来看下面的函数
def coalesce(numPartitions: Int, shuffle: Boolean = false,
partitionCoalescer: Option[PartitionCoalescer] = Option.empty)
(implicit ord: Ordering[T] = null)
: RDD[T] = withScope {
require(numPartitions > 0, s"Number of partitions ($numPartitions) must be positive.")
if (shuffle) {
/** Distributes elements evenly across output partitions, starting from a random partition. */
// 定义元素重新分区的闭合函数
val distributePartition = (index: Int, items: Iterator[T]) => {
var position = (new Random(index)).nextInt(numPartitions)
items.map { t =>
// Note that the hash code of the key will just be the key itself.
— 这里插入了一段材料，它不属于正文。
import Literature.NumberTheory.Automorphic.CompletedCohomologyHeckeAlgebraGLn

/-!
# Level-one dyadic reciprocity — part 14a «FiniteLevel / Engine»: levelwise factorisation of continuous points of the completed-cohomology Hecke algebra

Decomposition cell decomp-langlands, lens 4 «minimal counterexample / extremal reduction», gen 18 (node `FiniteLevelTorsionSplit`, ENGINE half; the
node half is `Theorems/LevelOneDyadicFiniteLevel.lean`, which imports this file).

THE ENGINE (hypothesis-free: any rank `n`, number field `K`, prime `p`, tame level `𝒰 : BigHeckeGLn.TameLevel n K p`; no commutativity of the Hecke
algebra and no algebraic closedness of the coefficients is used).  Let `𝕋 = CompletedCohomologyHeckeAlgebraGLn 𝒰 ⊆ ∏_{(r,s,i)} End(H^i(X_{U_r}, ℤ/p^s))` be the
tree's completed-cohomology Hecke algebra (closure of the subring generated by the `T_{v,j}`, `v ∉ S`, in the product of the DISCRETE finite-level
endomorphism rings) and `k` a discrete field.  Then every CONTINUOUS ring homomorphism `ψ : 𝕋 → k` FACTORS THROUGH ONE FINITE LEVEL:
`ψ = ψ' ∘ toLevel idx` for some index `idx = (r, s, i)` and some `ψ' : 𝕋(U_r, ℤ/p^s, i) → k` on the finite-level Hecke algebra
`TameLevel.levelHeckeSubring idx` (`exists_levelwise`).  Proof: (A) `{0} ⊆ k` is open, so `ker ψ` is open in the subspace topology of the product of
discrete rings, hence contains `{T ∈ 𝕋 | T_idx = 0 ∀ idx ∈ J}` for a FINITE set `J` of indices (`exists_finset_vanishing`, `isOpen_pi_iff`);
(B) THE DOMAIN TRICK (`exists_mem_forall_map_eq_zero`): the sets `N_idx = {T | T_idx = 0}` are two-sided ideals and `ψ(ab) = ψ(a)ψ(b)` with `k` a
domain, so by induction on `J` one index `idx ∈ J` already has `N_idx ⊆ ker ψ` (if `a ∈ N_{j₀}` has `ψ a ≠ 0`, then `ψ b = 0` whenever `b` vanishes on
`J ∖ {j₀}`, since `ab` vanishes on all of `J`); (C) the coordinate projection `toLevel idx : 𝕋 → 𝕋(U_r, ℤ/p^s, i)` is a SURJECTIVE continuous ring
homomorphism (`toLevel_surjective`: the finite level is generated by the images of the generators; `apply_mem_levelHeckeSubring`: the image of the
closure lies in the closed = discrete finite level) sending `T_{v,j}` to `T_{v,j}` (`toLevel_heckeT`), and `ψ` descends along it
(`RingHom.liftOfRightInverse`).  COROLLARY (`isPadicallyAutomorphic_iff_levelwise`): a framed Galois representation `τ` with coefficients in a
discrete field is `p`-ADICALLY AUTOMORPHIC of tame level `𝒰` (tree `TameLevel.IsPadicallyAutomorphic`: associated with a continuous point of `𝕋`)
IFF it is associated (tree `IsAssociatedFamily`) with an eigensystem of ONE finite-level Hecke algebra read on the `levelHeckeT idx v j` — «`τ` OCCURS
in `H^i(X_{U_r}, ℤ/p^s)`».  This is the finite-level NORMAL FORM of a torsion avatar used by the node (support item FL of the child route
`FiniteLevelTorsionSplit`, PROVED there by `finiteLevelNormalForm_holds`).

References: Scholze 2015, *On torsion in the cohomology of locally symmetric varieties*, Thm V.4.1 / Rem V.4.5 (the finite-level algebras
𝕋_{F,S}(K, i, m) and their inverse limit); Gee–Newton 2020, §2.1.3 (Def 2.1.5, Lemma 2.1.8: 𝕋(K^p) as a limit of finite ℤ/p^s-algebras, its open
maximal ideals); Emerton 2006/2011, local–global compatibility §5 (systems of Hecke eigenvalues in completed cohomology occur at finite level).
[folklore: proved here from the tree's construction, 0 sorry]
-/

set_option linter.dupNamespace false

namespace Summit.Langlands.Langlands.Theorems.LevelOneDyadic.FiniteLevel

open Literature.NumberTheory.Automorphic BigHeckeGLn
open Literature.NumberTheory.GaloisRepresentations

/-- **The domain trick.** A ring homomorphism into a domain that kills every element lying in all the
two-sided ideals `N j` (`j ∈ J`, `J` finite) already kills one of them. [folklore] -/
theorem exists_mem_forall_map_eq_zero {ι B k : Type*} [Ring B] [Ring k] [IsDomain k]
    (ψ : B →+* k) (N : ι → Set B)
    (hl : ∀ j (a b : B), b ∈ N j → a * b ∈ N j) (hr : ∀ j (a b : B), a ∈ N j → a * b ∈ N j)
    (J : Finset ι) (hJ : ∀ b : B, (∀ j ∈ J, b ∈ N j) → ψ b = 0) :
    ∃ j ∈ J, ∀ b ∈ N j, ψ b = 0 := by
  classical
  induction J using Finset.induction_on with
  | empty => exact absurd (hJ 1 (by simp)) (by simp)
  | insert j₀ J' hj₀ ih =>
    by_cases h0 : ∀ b ∈ N j₀, ψ b = 0
    · exact ⟨j₀, Finset.mem_insert_self _ _, h0⟩
    · simp only [not_forall, exists_prop] at h0
      obtain ⟨a, ha, hψa⟩ := h0
      have hJ' : ∀ b : B, (∀ j ∈ J', b ∈ N j) → ψ b = 0 := by
        intro b hb
        have hab : ψ (a * b) = 0 := hJ (a * b) (by
          intro j hj
          rcases Finset.mem_insert.mp hj with rfl | hj
          · exact hr _ a b ha
          · exact hl _ a b (hb j hj))
        rw [map_mul] at hab
        exact (mul_eq_zero.mp hab).resolve_left hψa
      obtain ⟨j, hj, h⟩ := ih hJ'
      exact ⟨j, Finset.mem_insert_of_mem hj, h⟩

variable {n : ℕ} {K : Type} [Field K] [NumberField K] {p : ℕ} [Fact p.Prime] (𝒰 : TameLevel n K p)

/-- **Open kernel ⇒ finite support.** A continuous homomorphism from `𝕋(K^p)` (a subspace of the
product of the DISCRETE finite-level endomorphism rings) to a discrete ring vanishes on every element
whose components at a fixed FINITE set of indices `(r, s, i)` vanish. [folklore] -/
theorem exists_finset_vanishing {k : Type*} [Ring k] [TopologicalSpace k] [DiscreteTopology k]
    (ψ : CompletedCohomologyHeckeAlgebraGLn 𝒰 →+* k) (hψ : Continuous ψ) :
    ∃ J : Finset (ℕ × ℕ × ℕ), ∀ T : CompletedCohomologyHeckeAlgebraGLn 𝒰,
      (∀ idx ∈ J, (T : 𝒰.bigEnd) idx = 0) → ψ T = 0 := by
  have hopen : IsOpen (ψ ⁻¹' {0}) := (isOpen_discrete _).preimage hψ
  obtain ⟨V, hV, hVeq⟩ := isOpen_induced_iff.mp hopen
  have h0V : (0 : 𝒰.bigEnd) ∈ V := by
    have h0 : (0 : CompletedCohomologyHeckeAlgebraGLn 𝒰) ∈ Subtype.val ⁻¹' V := by
      rw [hVeq]; simp
    exact h0
  obtain ⟨I, u, hu, hIu⟩ := isOpen_pi_iff.mp hV 0 h0V
  refine ⟨I, fun T hT => ?_⟩
  have hTV : (T : 𝒰.bigEnd) ∈ V := by
    refine hIu (Set.mem_pi.mpr fun idx hidx => ?_)
    rw [hT idx (Finset.mem_coe.mp hidx)]
    exact (hu idx (Finset.mem_coe.mp hidx)).2
  have hT0 : T ∈ ψ ⁻¹' {0} := by rw [← hVeq]; exact hTV
  simpa using hT0

/-- Components of elements of `𝕋(K^p)` lie in the finite-level Hecke algebras `𝕋(U_r, ℤ/p^s, i)`
(the factor is discrete, so the image of the closure is the image). [folklore] -/
theorem apply_mem_levelHeckeSubring (T : CompletedCohomologyHeckeAlgebraGLn 𝒰) (idx : ℕ × ℕ × ℕ) :
    (T : 𝒰.bigEnd) idx ∈ 𝒰.levelHeckeSubring idx := by
  have hT : (T : 𝒰.bigEnd) ∈ closure ((Subring.closure 𝒰.heckeGenerators : Subring 𝒰.bigEnd) :
      Set 𝒰.bigEnd) := T.2
  have hcont : Continuous (fun S : 𝒰.bigEnd => S idx) := continuous_apply idx
  have h1 : (T : 𝒰.bigEnd) idx ∈ closure ((fun S : 𝒰.bigEnd => S idx) ''
      ((Subring.closure 𝒰.heckeGenerators : Subring 𝒰.bigEnd) : Set 𝒰.bigEnd)) :=
    image_closure_subset_closure_image hcont ⟨_, hT, rfl⟩
  have himage : (fun S : 𝒰.bigEnd => S idx) ''
      ((Subring.closure 𝒰.heckeGenerators : Subring 𝒰.bigEnd) : Set 𝒰.bigEnd) =
      ((𝒰.levelHeckeSubring idx : Subring (𝒰.EndFactor idx)) : Set (𝒰.EndFactor idx)) := by
    have hmap := RingHom.map_closure (Pi.evalRingHom (fun i => 𝒰.EndFactor i) idx) 𝒰.heckeGenerators
    have hc : ((Subring.closure 𝒰.heckeGenerators).map (Pi.evalRingHom (fun i => 𝒰.EndFactor i) idx) :
        Set (𝒰.EndFactor idx)) = (fun S : 𝒰.bigEnd => S idx) ''
        ((Subring.closure 𝒰.heckeGenerators : Subring 𝒰.bigEnd) : Set 𝒰.bigEnd) := Subring.coe_map _ _
    rw [← hc, hmap]
    rfl
  rw [himage, (isClosed_discrete _).closure_eq] at h1
  exact h1

/-- **The level projection** `𝕋(K^p) → 𝕋(U_r, ℤ/p^s, i)`, `T ↦ T_{(r,s,i)}`. [folklore] -/
noncomputable def toLevel (idx : ℕ × ℕ × ℕ) :
    CompletedCohomologyHeckeAlgebraGLn 𝒰 →+* 𝒰.levelHeckeSubring idx :=
  ((Pi.evalRingHom (fun i => 𝒰.EndFactor i) idx).comp 𝒰.bigHeckeSubring.subtype).codRestrict
    (𝒰.levelHeckeSubring idx) (fun T => apply_mem_levelHeckeSubring 𝒰 T idx)

/-- Unfolding lemma: the level projection is the `idx`-component. [folklore] -/
theorem coe_toLevel (idx : ℕ × ℕ × ℕ) (T : CompletedCohomologyHeckeAlgebraGLn 𝒰) :
    (toLevel 𝒰 idx T : 𝒰.EndFactor idx) = (T : 𝒰.bigEnd) idx := rfl

/-- The level projection is onto: `𝕋(U_r, ℤ/p^s, i)` is generated by the images of the generators,
all of which lie in `𝕋(K^p)`. [folklore] -/
theorem toLevel_surjective (idx : ℕ × ℕ × ℕ) : Function.Surjective (toLevel 𝒰 idx) := by
  rintro ⟨x, hx⟩
  have hx' : x ∈ (Subring.closure 𝒰.heckeGenerators).map
      (Pi.evalRingHom (fun i => 𝒰.EndFactor i) idx) := by
    rw [RingHom.map_closure]; exact hx
  obtain ⟨S, hS, hSx⟩ := Subring.mem_map.mp hx'
  exact ⟨⟨S, (Subring.closure 𝒰.heckeGenerators).le_topologicalClosure hS⟩, Subtype.ext hSx⟩

/-- The level projection is continuous (a coordinate projection of the product, restricted and corestricted). [folklore] -/
theorem continuous_toLevel (idx : ℕ × ℕ × ℕ) : Continuous (toLevel 𝒰 idx) :=
  ((continuous_apply idx).comp continuous_subtype_val).subtype_mk _

/-- The level projection sends `T_{v,j} ∈ 𝕋(K^p)` to `T_{v,j} ∈ 𝕋(U_r, ℤ/p^s, i)`. [folklore] -/
theorem toLevel_heckeT (idx : ℕ × ℕ × ℕ)
    (v : IsDedekindDomain.HeightOneSpectrum (NumberField.RingOfIntegers K)) (j : ℕ) :
    toLevel 𝒰 idx (𝒰.heckeT v j) = 𝒰.levelHeckeT idx v j := by
  classical
  apply Subtype.ext
  rw [coe_toLevel]
  by_cases hv : v ∈ 𝒰.bad
  · simp [TameLevel.heckeT, TameLevel.levelHeckeT, hv]
  · rw [𝒰.coe_heckeT hv]
    simp [TameLevel.levelHeckeT, hv]

/-- **Levelwise factorisation (the finite-level normal form).** Every continuous homomorphism from the
completed-cohomology Hecke algebra `𝕋(K^p)` to a DISCRETE FIELD factors through the projection to a
single finite-level Hecke algebra `𝕋(U_r, ℤ/p^s, i)`: open kernel ⇒ finitely many indices matter; the
domain trick ⇒ one index matters; descend along the surjection. [folklore] -/
theorem exists_levelwise {k : Type*} [Field k] [TopologicalSpace k] [DiscreteTopology k]
    (ψ : CompletedCohomologyHeckeAlgebraGLn 𝒰 →+* k) (hψ : Continuous ψ) :
    ∃ (idx : ℕ × ℕ × ℕ) (ψ' : 𝒰.levelHeckeSubring idx →+* k), ψ'.comp (toLevel 𝒰 idx) = ψ := by
  classical
  obtain ⟨J, hJ⟩ := exists_finset_vanishing 𝒰 ψ hψ
  obtain ⟨idx, -, hidx⟩ := exists_mem_forall_map_eq_zero ψ
    (fun idx => {T : CompletedCohomologyHeckeAlgebraGLn 𝒰 | (T : 𝒰.bigEnd) idx = 0})
    (fun j a b hb => by
      simp only [Set.mem_setOf_eq] at hb ⊢
      rw [Subring.coe_mul, Pi.mul_apply, hb, mul_zero])
    (fun j a b ha => by
      simp only [Set.mem_setOf_eq] at ha ⊢
      rw [Subring.coe_mul, Pi.mul_apply, ha, zero_mul])
    J (fun T hT => hJ T (fun idx hidx => hT idx hidx))
  have hker : RingHom.ker (toLevel 𝒰 idx) ≤ RingHom.ker ψ := by
    intro T hT
    rw [RingHom.mem_ker] at hT ⊢
    exact hidx T (by simpa [coe_toLevel] using congrArg Subtype.val hT)
  refine ⟨idx, (toLevel 𝒰 idx).liftOfRightInverse (Function.surjInv (toLevel_surjective 𝒰 idx))
    (Function.rightInverse_surjInv (toLevel_surjective 𝒰 idx)) ⟨ψ, hker⟩, ?_⟩
  exact RingHom.liftOfRightInverse_comp _ _ _ _

/-- **Levelwise association.** A `p`-adically automorphic `τ` with DISCRETE field coefficients (a mod-`p`
torsion eigensystem of tame level `𝒰`) is associated with an eigensystem of ONE finite-level Hecke
algebra `𝕋(U_r, ℤ/p^s, i)`. [folklore] -/
theorem exists_levelwise_of_isPadicallyAutomorphic {k : Type*} [Field k] [TopologicalSpace k]
    [DiscreteTopology k] {τ : FramedGaloisRep K k n} (h : 𝒰.IsPadicallyAutomorphic τ) :
    ∃ (idx : ℕ × ℕ × ℕ) (ψ' : 𝒰.levelHeckeSubring idx →+* k),
      IsAssociatedFamily n 𝒰.bad (fun v j => ψ' (𝒰.levelHeckeT idx v j)) τ := by
  obtain ⟨x, hx, hass⟩ := h
  obtain ⟨idx, ψ', hψ'⟩ := exists_levelwise 𝒰 x hx
  refine ⟨idx, ψ', ?_⟩
  have hfun : (fun v j => ψ' (𝒰.levelHeckeT idx v j)) = fun v j => x (𝒰.heckeT v j) := by
    funext v j
    rw [← toLevel_heckeT, ← RingHom.comp_apply, hψ']
  rw [hfun]
  exact hass

/-- Conversely an eigensystem of one finite level, composed with the (continuous) level projection, is
a continuous point of `𝕋(K^p)`. [folklore] -/
theorem isPadicallyAutomorphic_of_levelwise {k : Type*} [Field k] [TopologicalSpace k]
    [DiscreteTopology k] {τ : FramedGaloisRep K k n} {idx : ℕ × ℕ × ℕ}
    (ψ' : 𝒰.levelHeckeSubring idx →+* k)
    (hass : IsAssociatedFamily n 𝒰.bad (fun v j => ψ' (𝒰.levelHeckeT idx v j)) τ) :
    𝒰.IsPadicallyAutomorphic τ := by
  have hc : Continuous ψ' := continuous_of_discreteTopology
  refine ⟨ψ'.comp (toLevel 𝒰 idx), hc.comp (continuous_toLevel 𝒰 idx), ?_⟩
  have hfun : (fun v j => (ψ'.comp (toLevel 𝒰 idx)) (𝒰.heckeT v j)) =
      fun v j => ψ' (𝒰.levelHeckeT idx v j) := by
    funext v j
    rw [RingHom.comp_apply, toLevel_heckeT]
  show IsAssociatedFamily n 𝒰.bad (fun v j => (ψ'.comp (toLevel 𝒰 idx)) (𝒰.heckeT v j)) τ
  rw [hfun]
  exact hass

/-- **The finite-level normal form** of `p`-adic automorphy over a discrete field. [folklore] -/
theorem isPadicallyAutomorphic_iff_levelwise {k : Type*} [Field k] [TopologicalSpace k]
    [DiscreteTopology k] (τ : FramedGaloisRep K k n) :
    𝒰.IsPadicallyAutomorphic τ ↔ ∃ (idx : ℕ × ℕ × ℕ) (ψ' : 𝒰.levelHeckeSubring idx →+* k),
      IsAssociatedFamily n 𝒰.bad (fun v j => ψ' (𝒰.levelHeckeT idx v j)) τ :=
  ⟨exists_levelwise_of_isPadicallyAutomorphic 𝒰, fun ⟨_, ψ', h⟩ => isPadicallyAutomorphic_of_levelwise 𝒰 ψ' h⟩

end Summit.Langlands.Langlands.Theorems.LevelOneDyadic.FiniteLevel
The HashPartitioner
// will mod it with the number of total partitions.
position = position + 1
(position, t)
}
} : Iterator[(Int, T)]
// include a shuffle step so that our upstream tasks are still distributed
new CoalescedRDD(
// 调用闭合函数
new ShuffledRDD[Int, T, T](mapPartitionsWithIndex(distributePartition),
new HashPartitioner(numPartitions)),
numPartitions,
partitionCoalescer).values
} else {
new CoalescedRDD(this, numPartitions, partitionCoalescer)
}
}
由于spark的任务执行是分布式的,会在不同的机器上启动多个executor进程,闭合函数会被分发到不同的executor进程中,这时需要对闭合函数进行序列化。
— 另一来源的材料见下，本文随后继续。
/-- **Independence of two non-zero classes of opposite signs** (for an additive map `τ` acting by `e` and `−e`,
`e = ±1`), `p` odd: `a • x + b • y = 0 ⟹ p ∣ a ∧ p ∣ b`. Apply `τ`, subtract ∕ add, and use that `2` is invertible on
`H¹(K, E[p])` (`(2u) • z = z`). [cite: McCallumLMS1991, §3 (independent classes)] -/
theorem dvd_and_dvd_of_zsmul_add_zsmul_eq_zero_P (hp2 : p ≠ 2) (τ : Vp W K p →+ Vp W K p) {e : ℤ}
    (he : e = 1 ∨ e = -1) {x y : Vp W K p} (hx : τ x = e • x) (hy : τ y = (-e) • y) (hx0 : x ≠ 0) (hy0 : y ≠ 0)
    {a b : ℤ} (h : a • x + b • y = 0) : (p : ℤ) ∣ a ∧ (p : ℤ) ∣ b := by
  have hp : p.Prime := Fact.out
  obtain ⟨u, hu⟩ := exists_two_mul_zsmul_eq_of_odd W K p (hp.odd_of_ne_two hp2)
  have hτ : e • (a • x - b • y) = 0 := by
    have h' := congrArg τ h
    rw [map_add, map_zsmul, map_zsmul, hx, hy, map_zero, smul_comm a e x, smul_comm b (-e) y, neg_zsmul,
      ← sub_eq_add_neg, ← zsmul_sub] at h'
    exact h'
  have hdiff : a • x - b • y = 0 := by
    rcases he with rfl | rfl
    · rwa [one_zsmul] at hτ
    · rwa [neg_one_zsmul, neg_eq_zero] at hτ
  have ha : (2 : ℤ) • (a • x) = 0 := by
    rw [two_zsmul]
    calc a • x + a • x = (a • x + b • y) + (a • x - b • y) := by abel
      _ = 0 := by rw [h, hdiff, add_zero]
  have hb : (2 : ℤ) • (b • y) = 0 := by
    rw [two_zsmul]
    calc b • y + b • y = (a • x + b • y) - (a • x - b • y) := by abel
      _ = 0 := by rw [h, hdiff, sub_zero]
  -- `2` is invertible: `z = (2u) • z = u • (2 • z)`
  have h2 : ∀ z : Vp W K p, (2 : ℤ) • z = 0 → z = 0 := fun z hz ↦ by
    rw [← hu z, mul_comm, mul_zsmul, hz, zsmul_zero]
  exact ⟨dvd_of_zsmul_eq_zero_P W K p hx0 (h2 _ ha), dvd_of_zsmul_eq_zero_P W K p hy0 (h2 _ hb)⟩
spark对闭合函数的检查是否可以序列化的过程,接着上面例子:
def mapPartitionsWithIndex[U: ClassTag](
f: (Int, Iterator[T]) => Iterator[U],
preservesPartitioning: Boolean = false): RDD[U] = withScope {
// 清理闭合函数,并检查是否可以序列化
val cleanedF = sc.clean(f)
new MapPartitionsRDD(
this,
(context: TaskContext, index: Int, iter: Iterator[T]) => cleanedF(index, iter),
preservesPartitioning)
}
private[spark] def clean[F <: AnyRef](f: F, checkSerializable: Boolean = true): F = {
ClosureCleaner.clean(f, checkSerializable)
f
}
闭包清理的过程:
private def clean(
func: AnyRef,
checkSerializable: Boolean,
cleanTransitively: Boolean,
accessedFields: Map[Class[_], Set[String]]): Unit = {
......
// A list of classes that represents closures enclosed in the given one
val innerClasses = getInnerClosureClasses(func)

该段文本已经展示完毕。